Iranian diplomats posted threats that its closure could resume at any time of their choosing, and warned that restrictions would return unless the United States agreed to lift a blockade of its ports. Trump had said Friday that the blockade would remain in place.

“The conditional and limited reopening of a portion of the Strait of Hormuz is solely an Iranian initiative, one that creates responsibility and serves to test the firm commitments of the opposing side,” said a top aide to Iran’s president, dismissing Trump’s statements on the contours of a deal as “baseless.”

“If they renege on their promises,” he added, “they will face dire consequences.”

In an overture to Iran, Trump said Israel would be “prohibited” from conducting additional military strikes in Lebanon, where the Israeli government of Prime Minister Benjamin Netanyahu seeks to prevent Hezbollah, an Iranian proxy militia, from rearming, a potential threat to communities in the Israeli north.

But in a speech delivered in Hebrew, Netanyahu would say only that Israel had agreed to a temporary ceasefire, while members of his Cabinet warned that Israel Defense Forces operations in southern Lebanon were not yet finished. A top ally of the prime minister at a right-wing Israeli news outlet warned that Trump was “surrendering” to Iran in the talks.

It was a day of public messaging from a president eager to end a war that has proved historically unpopular with the American public, and has driven a rise in gas prices that could weigh on his party entering this year’s midterm elections.

Yet, Republican allies of the president have begun warning him that an agreement skewed heavily in Tehran’s favor could carry political costs of its own.

Trump was forced to deny an Axios report Friday that his negotiating team had offered to release $20 billion in frozen Iranian assets in exchange for Tehran agreeing to hand over its fissile material, buried under rubble from a U.S. bombing raid last year.

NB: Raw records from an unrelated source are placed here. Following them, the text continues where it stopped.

/-- **Energy uniqueness for `∂ₛw = Δw − Qw`, `Q ≥ 0`, on a complete manifold** (registered helper
`helper_energyVanishing` of the crux `EntropyRung.NoncompactShrinkerGap`): with cut-offs
`η_k ∈ C_c^∞`, `0 ≤ η_k ≤ 1`, `η_k ↑`, eventually `1` near every point, `|Δη_k| ≤ C`, a smooth `w`
on `M × O` (`O ⊇ [a, b]` open) with `∂ₛw = Δw − Qw` on `[a, b]`, `w(·, a) = 0` and
`∫∫_{M×(a,b)} w² < ∞` vanishes on `M × [a, b]`: `∫ w(·,s)² η_k ≤ ∫∫ w² |Δη_k| → 0`
(`integral_sq_cutoff_le`, dominated convergence), the left side is non-decreasing in `k`, hence
`0`, and a continuous nonnegative function with zero integral against a measure charging open
sets vanishes. [cite: CarrilloNi2009, §4 (integration by parts on the complete soliton)] -/
theorem helper_energyVanishing : ∀ (n : ℕ) (M : Type*) [TopologicalSpace M] [T2Space M] [SecondCountableTopology M] [ChartedSpace (EuclideanSpace ℝ (Fin n)) M] [IsManifold (𝓡 n) ∞ M] [T3Space M] [MeasurableSpace M] [BorelSpace M] (g : PseudoRiemannianMetric (𝓡 n) ∞ (EuclideanSpace ℝ (Fin n)) (TangentSpace (𝓡 n) : M → Type _)) [g.HasLeviCivita], g.IsRiemannian → ∀ (η : ℕ → M → ℝ) (C : ℝ), (∀ k, ContMDiff (𝓡 n) 𝓘(ℝ, ℝ) ∞ (η k)) → (∀ k, HasCompactSupport (η k)) → (∀ k x, 0 ≤ η k x ∧ η k x ≤ 1) → (∀ k x, η k x ≤ η (k + 1) x) → (∀ x, ∀ᶠ k in atTop, ∀ᶠ y in 𝓝 x, η k y = 1) → (∀ k x, |g.dalembertian (η k) x| ≤ C) → ∀ (Q : ℝ → M → ℝ) (a b : ℝ) (O : Set ℝ) (w : M × ℝ → ℝ), a < b → IsOpen O → Icc a b ⊆ O → (∀ s ∈ Icc a b, ∀ x, 0 ≤ Q s x) → ContMDiffOn ((𝓡 n).prod 𝓘(ℝ, ℝ)) 𝓘(ℝ, ℝ) ∞ w (univ ×ˢ O) → (∀ s ∈ Icc a b, ∀ x, deriv (fun r ↦ w (x, r)) s = g.dalembertian (fun y ↦ w (y, s)) x - Q s x * w (x, s)) → (∀ x, w (x, a) = 0) → Integrable (fun p : M × ℝ ↦ w p ^ 2) ((g.riemVolume.prod (volume : Measure ℝ)).restrict (univ ×ˢ Ioo a b)) → ∀ s ∈ Icc a b, ∀ x, w (x, s) = 0 := by
  intro n M _ _ _ _ _ _ _ _ g _ hg η C hηs hηc hη01 hmono hη1 hΔη Q a b O w hab hO habO hQ hw heq hwa
    hInt s hs x₀
  haveI := CarrilloNi2009_shrinkerLSI.isFiniteMeasureOnCompacts_riemVolume hg
  haveI := sigmaFinite_riemVolume hg
  haveI := isOpenPosMeasure_riemVolume hg
  have h2 : (2 : ℕ∞ω) ≤ (∞ : ℕ∞ω) := WithTop.coe_le_coe.mpr le_top
  set μ : Measure M := g.riemVolume with hμ
  set ν : Measure (M × ℝ) := (μ.prod (volume : Measure ℝ)).restrict (univ ×ˢ Ioo a b) with hν
  -- the slice `u = w(·, s)` is smooth
  have hu : ContMDiff (𝓡 n) 𝓘(ℝ, ℝ) ∞ fun y ↦ w (y, s) :=
    contMDiff_slice_of_contMDiffOn (u := fun r y ↦ w (y, r)) hw (habO hs)
  -- Step 1: `E_k(s) ≤ r_k = ∫∫ w² |Δη_k|`
  have hstep : ∀ k, ∫ x, w (x, s) ^ 2 * η k x ∂μ ≤ ∫ p, w p ^ 2 * |g.dalembertian (η k) p.1| ∂ν :=
    fun k ↦ integral_sq_cutoff_le hg (hηs k) (hηc k) (fun x ↦ (hη01 k x).1) hO habO hQ hw heq hwa hs
  -- Step 2: `r_k → 0`
  have hwc : ContinuousOn (fun p : M × ℝ ↦ w p ^ 2) (univ ×ˢ Ioo a b) :=
    (hw.continuousOn.mono (prod_mono le_rfl (Ioo_subset_Icc_self.trans habO))).pow 2
  have hr_meas : ∀ k, AEStronglyMeasurable (fun p : M × ℝ ↦ w p ^ 2 * |g.dalembertian (η k) p.1|) ν :=
    fun k ↦ aestronglyMeasurable_strip μ (hwc.mul ((continuous_abs.comp
      (continuous_dalembertian g ((hηs k).of_le h2))).comp continuous_fst).continuousOn)
  have hr_bd : ∀ k (p : M × ℝ), ‖w p ^ 2 * |g.dalembertian (η k) p.1|‖ ≤ C * w p ^ 2 := fun k p ↦ by
    rw [Real.norm_eq_abs, abs_mul, abs_abs, abs_of_nonneg (sq_nonneg _), mul_comm]
    exact mul_le_mul_of_nonneg_right (hΔη k p.1) (sq_nonneg _)
  have hr_t : Tendsto (fun k ↦ ∫ p, w p ^ 2 * |g.dalembertian (η k) p.1| ∂ν) atTop (𝓝 0) := by
    have hlim : ∀ p : M × ℝ, Tendsto (fun k ↦ w p ^ 2 * |g.dalembertian (η k) p.1|) atTop (𝓝 0) :=
      fun p ↦ by
      refine tendsto_const_nhds.congr' ?_
      filter_upwards [dalembertian_cutoff_eventually_eq_zero (g := g) hη1 p.1] with k hk
      rw [hk, abs_zero, mul_zero]
    have h := tendsto_integral_of_dominated_convergence (fun p : M × ℝ ↦ C * w p ^ 2) hr_meas
      (hInt.const_mul C) (fun k ↦ Eventually.of_forall (hr_bd k)) (Eventually.of_forall hlim)
    simpa using h
  -- Step 3: `E_k(s)` is non-decreasing in `k`, hence `E_k(s) ≤ 0`, hence `= 0`
  have hηmono : ∀ x, Monotone fun k ↦ η k x := fun x ↦ monotone_nat_of_le_succ fun k ↦ hmono k x
  have hEi : ∀ k, Integrable (fun x ↦ w (x, s) ^ 2 * η k x) μ := fun k ↦
    ((hu.continuous.pow 2).mul (hηs k).continuous).integrable_of_hasCompactSupport (hηc k).mul_left
  have hEmono : ∀ k k', k ≤ k' → ∫ x, w (x, s) ^ 2 * η k x ∂μ ≤ ∫ x, w (x, s) ^ 2 * η k' x ∂μ :=
    fun k k' hkk' ↦ integral_mono (hEi k) (hEi k') fun x ↦
      mul_le_mul_of_nonneg_left (hηmono x hkk') (sq_nonneg _)
  have hE0 : ∀ k, ∫ x, w (x, s) ^ 2 * η k x ∂μ = 0 := by
    intro k
    refine le_antisymm ?_ (integral_nonneg fun x ↦ mul_nonneg (sq_nonneg _) (hη01 k x).1)
    refine ge_of_tendsto hr_t ?_
    filter_upwards [eventually_ge_atTop k] with k' hk'
    exact (hEmono k k' hk').trans (hstep k')
  -- Step 4: the continuous nonnegative integrand vanishes identically; `η_k(x₀) = 1` for large `k`
  obtain ⟨k, hk⟩ := (hη1 x₀).exists
  have hk1 : η k x₀ = 1 := hk.self_of_nhds
  have hae : (fun x ↦ w (x, s) ^ 2 * η k x) =ᵐ[μ] 0 :=
    (integral_eq_zero_iff_of_nonneg (fun x ↦ mul_nonneg (sq_nonneg _) (hη01 k x).1) (hEi k)).1 (hE0 k)
  have hzero : (fun x ↦ w (x, s) ^ 2 * η k x) = 0 :=
    (Continuous.ae_eq_iff_eq μ ((hu.continuous.pow 2).mul (hηs k).continuous) continuous_const).1 hae
  have hx := congrFun hzero x₀
  simp only [hk1, mul_one, Pi.zero_apply] at hx
  exact pow_eq_zero_iff (two_ne_zero) |>.1 hx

That sum would amount to more than 10 times what President Obama released to Iran under a 2015 nuclear deal, called the Joint Comprehensive Plan of Action, that was the subject of fierce Republican criticism in the decade since.

“I have every confidence that President Trump will not allow Iran to be enriched by tens of billions of dollars for holding the world hostage and creating mayhem in the region,” said Sen. Lindsey Graham (R-S.C.), a strong supporter of the war. “No JCPOAs on President Trump’s watch.”

Still, Trump said in a round of interviews that a deal could be reached in a matter of days, ending less than two weeks of negotiations.

He claimed that Tehran had agreed to permanently end its enrichment of uranium — a development that, if true, would mark a dramatic reversal for the Islamic Republic from decades developing its nuclear program, and from just 10 days ago, when Iranian diplomats rejected a U.S. proposal of a 20-year pause on domestic enrichment in favor of a five-year moratorium.

He said Iran had agreed never to build nuclear weapons — a pledge Tehran has made repeatedly, including under the Nuclear Nonproliferation Treaty, in a religious decree from then-Supreme Leader Ayatollah Ali Khamenei, and in the 2015 agreement — while continuing nuclear activities viewed by the international community as exceeding civilian needs.

And he repeatedly stated that Iran had agreed to the removal of its enriched uranium from the country, either to the United States or to a third party. Iranian state media stated Friday afternoon that a proposal to remove the country’s highly enriched uranium had been “rejected.”

Iran’s agreement to allow safe passage for commercial vessels through the Strait of Hormuz is linked to a ceasefire in Lebanon that the Israeli Cabinet approved for only a 10-day period. Regardless of whether it holds or is extended, Israeli officials said their military would not retreat from its current positions in southern Lebanon — opening up Israeli forces to potential attack by Hezbollah militants unbound by a truce brokered by the Lebanese government.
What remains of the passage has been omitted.